Note HAL's choice of words:


While it is easy to argue that the mission might be possible without HAL, deactivating him would certainly 'place (the mission) in a state of jeopardy'.

So regardless of whether or not the mission was or wasn't successful, HAL's contention that it would be more difficult and possibly doomed to failure is correct.


To ask this question, we have to start by assuming the premise of the film, that HAL is in fact sentient. That is, HAL has judgements, which can be correct or incorrect, and we can best work with HAL by taking the intentional stance (and not, for example the design stance or the mechanical stance). So HAL has a mind, and we need to treat HAL as a mind-ful sort of object. Okay, that means that HAL is a member of the crew who has determined that his continued survival is essential to the success of the mission, and that the mission cannot be aborted, even at the cost of the life of his crewmates. I think it's unlikely that these would have been the terms of the orders that the crew was given, and in that case no, HAL would not have been correct, since he would have been violating orders.

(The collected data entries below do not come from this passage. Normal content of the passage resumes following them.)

import Literature.NumberTheory.LFunctions.PrimeIdealCountDegreeOne
import HarnessLib

/-!
# Counting prime ideals above split primes: `π_L(x) ≥ [L:K] · #{split 𝔮, N𝔮 prime ≤ x}`

Topic `Literature/NumberTheory/LFunctions` (namespace `Literature.NumberTheory.LFunctions.NumberField`,
next to `PrimeIdealCountDegreeOne.lean`: `π_K(x) ≤ ∑_{p ≤ x} c_K(p) + [K:ℚ] π(√x)`,
`idealNormCount K p = c_K(p) = #{𝔞 : N𝔞 = p}`). Everything here is PROVED (theorems only).
Elementary counting used in the field-counting proof of generation of class groups by small
primes under GRH (discharge of `Literature.Computability.Cryptography.Csidh.jmv_smallPrimesGenerate`):
if every prime `𝔮` of `K` of norm the rational prime `ℓ` has at least `n` primes of `L` above it,
all of norm `ℓ` (e.g. `𝔮` splits completely in an extension `L/K` of degree `n`), then
`c_L(ℓ) ≥ n · c_K(ℓ)`; and the degree-one part of `π_L` is `∑_{ℓ ≤ x prime} c_L(ℓ) ≤ π_L(x)`.

* `mul_idealNormCount_le_of_forall_primesOver` — `n · c_K(ℓ) ≤ c_L(ℓ)` under the hypothesis above
  (the map `(𝔮, 𝔔) ↦ 𝔔`, `𝔔` over `𝔮`, is injective since `𝔮 = 𝔔 ∩ 𝓞 K`);
* `sum_idealNormCount_prime_le_primeIdealCount` — `∑_{ℓ ≤ x prime} c_L(ℓ) ≤ π_L(x)` (real `x ≥ 0`);
* `primeIdealCount_le_sum_idealNormCount_add_real` — the bound of `PrimeIdealCountDegreeOne` for
  real `x ≥ 0`: `π_K(x) ≤ ∑_{ℓ ≤ x prime} c_K(ℓ) + [K:ℚ] π(√x)` with `ℓ` over `Icc 0 ⌊x⌋₊`.

## References

* E. Landau, Math. Ann. 56 (1903), §13 p. 669 (`π_K(x) = ∑_{n ≤ x} G(n)`). [LandauMathAnn1903]
* P. Bürgisser, TCS 235 (2000), §4.2 p. 83 (primes of degree `> 1` are `O(√x)`). [Burgisser2000TCS]
-/

noncomputable section

open scoped NumberField
open Finset

namespace Literature.NumberTheory.LFunctions.NumberField

variable (K L : Type*) [Field K] [NumberField K] [Field L] [NumberField L] [Algebra K L]

/-- **Primes above split primes.** If every ideal `𝔮` of `𝓞 K` of norm the prime `ℓ` has at least
`n` prime ideals of `𝓞 L` above it, each of norm `ℓ`, then `n · c_K(ℓ) ≤ c_L(ℓ)`
(`c = idealNormCount`): the pairs `(𝔮, 𝔔)` with `𝔔` above `𝔮` inject into the ideals of `𝓞 L` of
norm `ℓ` by `(𝔮, 𝔔) ↦ 𝔔`, as `𝔮 = 𝔔 ∩ 𝓞 K`. [folklore] -/
theorem mul_idealNormCount_le_of_forall_primesOver {ℓ : ℕ} (hℓ : ℓ.Prime) {n : ℕ}
    (h : ∀ 𝔮 : Ideal (𝓞 K), Ideal.absNorm 𝔮 = ℓ →
      n ≤ (𝔮.primesOver (𝓞 L)).ncard ∧ ∀ 𝔔 ∈ 𝔮.primesOver (𝓞 L), Ideal.absNorm 𝔔 = ℓ) :
    n * idealNormCount K ℓ ≤ idealNormCount L ℓ := by
  classical
  haveI : Fact ℓ.Prime := ⟨hℓ⟩
  -- the norm-`ℓ` ideals of `𝓞 K` form a finite type
  have hfinK : Finite {𝔮 : Ideal (𝓞 K) // Ideal.absNorm 𝔮 = ℓ} :=
    (Ideal.finite_setOf_absNorm_eq (S := 𝓞 K) ℓ).to_subtype
  haveI : Fintype {𝔮 : Ideal (𝓞 K) // Ideal.absNorm 𝔮 = ℓ} := Fintype.ofFinite _
  -- norm-`ℓ` ideals are maximal, so the sets of primes above them are finite
  have hmax : ∀ 𝔮 : Ideal (𝓞 K), Ideal.absNorm 𝔮 = ℓ → 𝔮.IsMaximal := fun 𝔮 h𝔮 =>
    ((DegreeOnePrimes.absNorm_eq_prime_iff 𝔮).1 h𝔮).1.1.isMaximal (by
      intro h0
      rw [h0, Ideal.absNorm_bot] at h𝔮
      exact hℓ.ne_zero h𝔮.symm)
  haveI : ∀ a : {𝔮 : Ideal (𝓞 K) // Ideal.absNorm 𝔮 = ℓ}, Finite (a.1.primesOver (𝓞 L)) :=
    fun a => by
      haveI := hmax a.1 a.2
      exact (IsDedekindDomain.primesOver_finite a.1 (𝓞 L)).to_subtype
  -- the injection `(𝔮, 𝔔) ↦ 𝔔`
  let f : (Σ 𝔮 : {𝔮 : Ideal (𝓞 K) // Ideal.absNorm 𝔮 = ℓ}, (𝔮.1.primesOver (𝓞 L))) →
      {𝔔 : Ideal (𝓞 L) // Ideal.absNorm 𝔔 = ℓ} :=
    fun x => ⟨x.2.1, (h x.1.1 x.1.2).2 x.2.1 x.2.2⟩
  have hf : Function.Injective f := by
    rintro ⟨⟨𝔮, h𝔮⟩, ⟨𝔔, h𝔔⟩⟩ ⟨⟨𝔮', h𝔮'⟩, ⟨𝔔', h𝔔'⟩⟩ hQQ
    have hQ : 𝔔 = 𝔔' := congrArg Subtype.val hQQ
    subst hQ
    have hq : 𝔮 = 𝔮' := (h𝔔.2.over : 𝔮 = _).trans (h𝔔'.2.over : 𝔮' = _).symm
    subst hq
    rfl
  have hcard := Nat.card_le_card_of_injective f hf
  rw [Nat.card_sigma] at hcard
  rw [idealNormCount, idealNormCount]
  refine le_trans ?_ hcard
  have hsum : n * Fintype.card {𝔮 : Ideal (𝓞 K) // Ideal.absNorm 𝔮 = ℓ} =
      ∑ _a : {𝔮 : Ideal (𝓞 K) // Ideal.absNorm 𝔮 = ℓ}, n := by
    rw [sum_const, card_univ, smul_eq_mul, mul_comm]
  rw [Nat.card_eq_fintype_card, hsum]
  refine sum_le_sum fun 𝔮 _ => ?_
  rw [Nat.card_coe_set_eq]
  exact (h 𝔮.1 𝔮.2).1

/-- **The degree-one part of `π_L`**: `∑_{ℓ ≤ x prime} c_L(ℓ) ≤ π_L(x)` for real `x ≥ 0`
(`π_L(x) = ∑_{n ≤ x} G(n)` with `G(ℓ) = c_L(ℓ)` at primes, dropping the other terms).
[cite: LandauMathAnn1903, §13 p. 669] -/
theorem sum_idealNormCount_prime_le_primeIdealCount {x : ℝ} (hx : 0 ≤ x) :
    ∑ ℓ ∈ (Icc 0 ⌊x⌋₊).filter Nat.Prime, idealNormCount L ℓ ≤ primeIdealCount L x := by
  classical
  rw [primeIdealCount_eq_sum_normPrimeIdealCount L hx,
    ← sum_filter_add_sum_filter_not (Icc 0 ⌊x⌋₊) Nat.Prime]
  refine le_trans (le_of_eq ?_) (Nat.le_add_right _ _)
  exact sum_congr rfl fun p hp => (normPrimeIdealCount_prime L (mem_filter.mp hp).2).symm

/-- **`π_K(x) ≤ ∑_{ℓ ≤ x prime} c_K(ℓ) + [K:ℚ] π(√x)` for real `x ≥ 0`** (the tree's
`primeIdealCount_le_sum_idealNormCount_add` at `⌊x⌋₊`, with `π_K(x) = π_K(⌊x⌋₊)`).
[cite: Burgisser2000TCS, §4.2 p. 83] -/
theorem primeIdealCount_le_sum_idealNormCount_add_real {x : ℝ} (hx : 0 ≤ x) :
    primeIdealCount K x ≤ ∑ ℓ ∈ (Icc 0 ⌊x⌋₊).filter Nat.Prime, idealNormCount K ℓ +
      Module.finrank ℚ K * Nat.primeCounting (Nat.sqrt ⌊x⌋₊) := by
  classical
  have hfloor : primeIdealCount K x = primeIdealCount K (⌊x⌋₊ : ℕ) := by
    rw [primeIdealCount_eq_sum_normPrimeIdealCount K hx,
      primeIdealCount_eq_sum_normPrimeIdealCount K (Nat.cast_nonneg _), Nat.floor_natCast]
  have hset : (Icc 0 ⌊x⌋₊).filter Nat.Prime = (range (⌊x⌋₊ + 1)).filter Nat.Prime := by
    ext p
    simp
  rw [hfloor, hset]
  exact primeIdealCount_le_sum_idealNormCount_add K ⌊x⌋₊

end Literature.NumberTheory.LFunctions.NumberField

end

That is, while the mission might or might not succeed without HAL, I would imagine that like most scientific missions, the safety of the crew would trump the gathering of the data, so HAL's actions would have been incorrect. (it's possible that his judgement about the success or failure of the mission was correct, but that's a subsidiary clause in the question. The main clause is "he cannot allow Bowman to deactivate him because (...)" and the justification he gives is not correct.

Of course, since we've assumed sentience, we can then think about whether HAL's claim might have been literally true. Does sentience imply an instinct for self-preservation? I don't know if it does, but if HAL had such an instinct then "I can't allow you to do that" might have been a bald statement of fact.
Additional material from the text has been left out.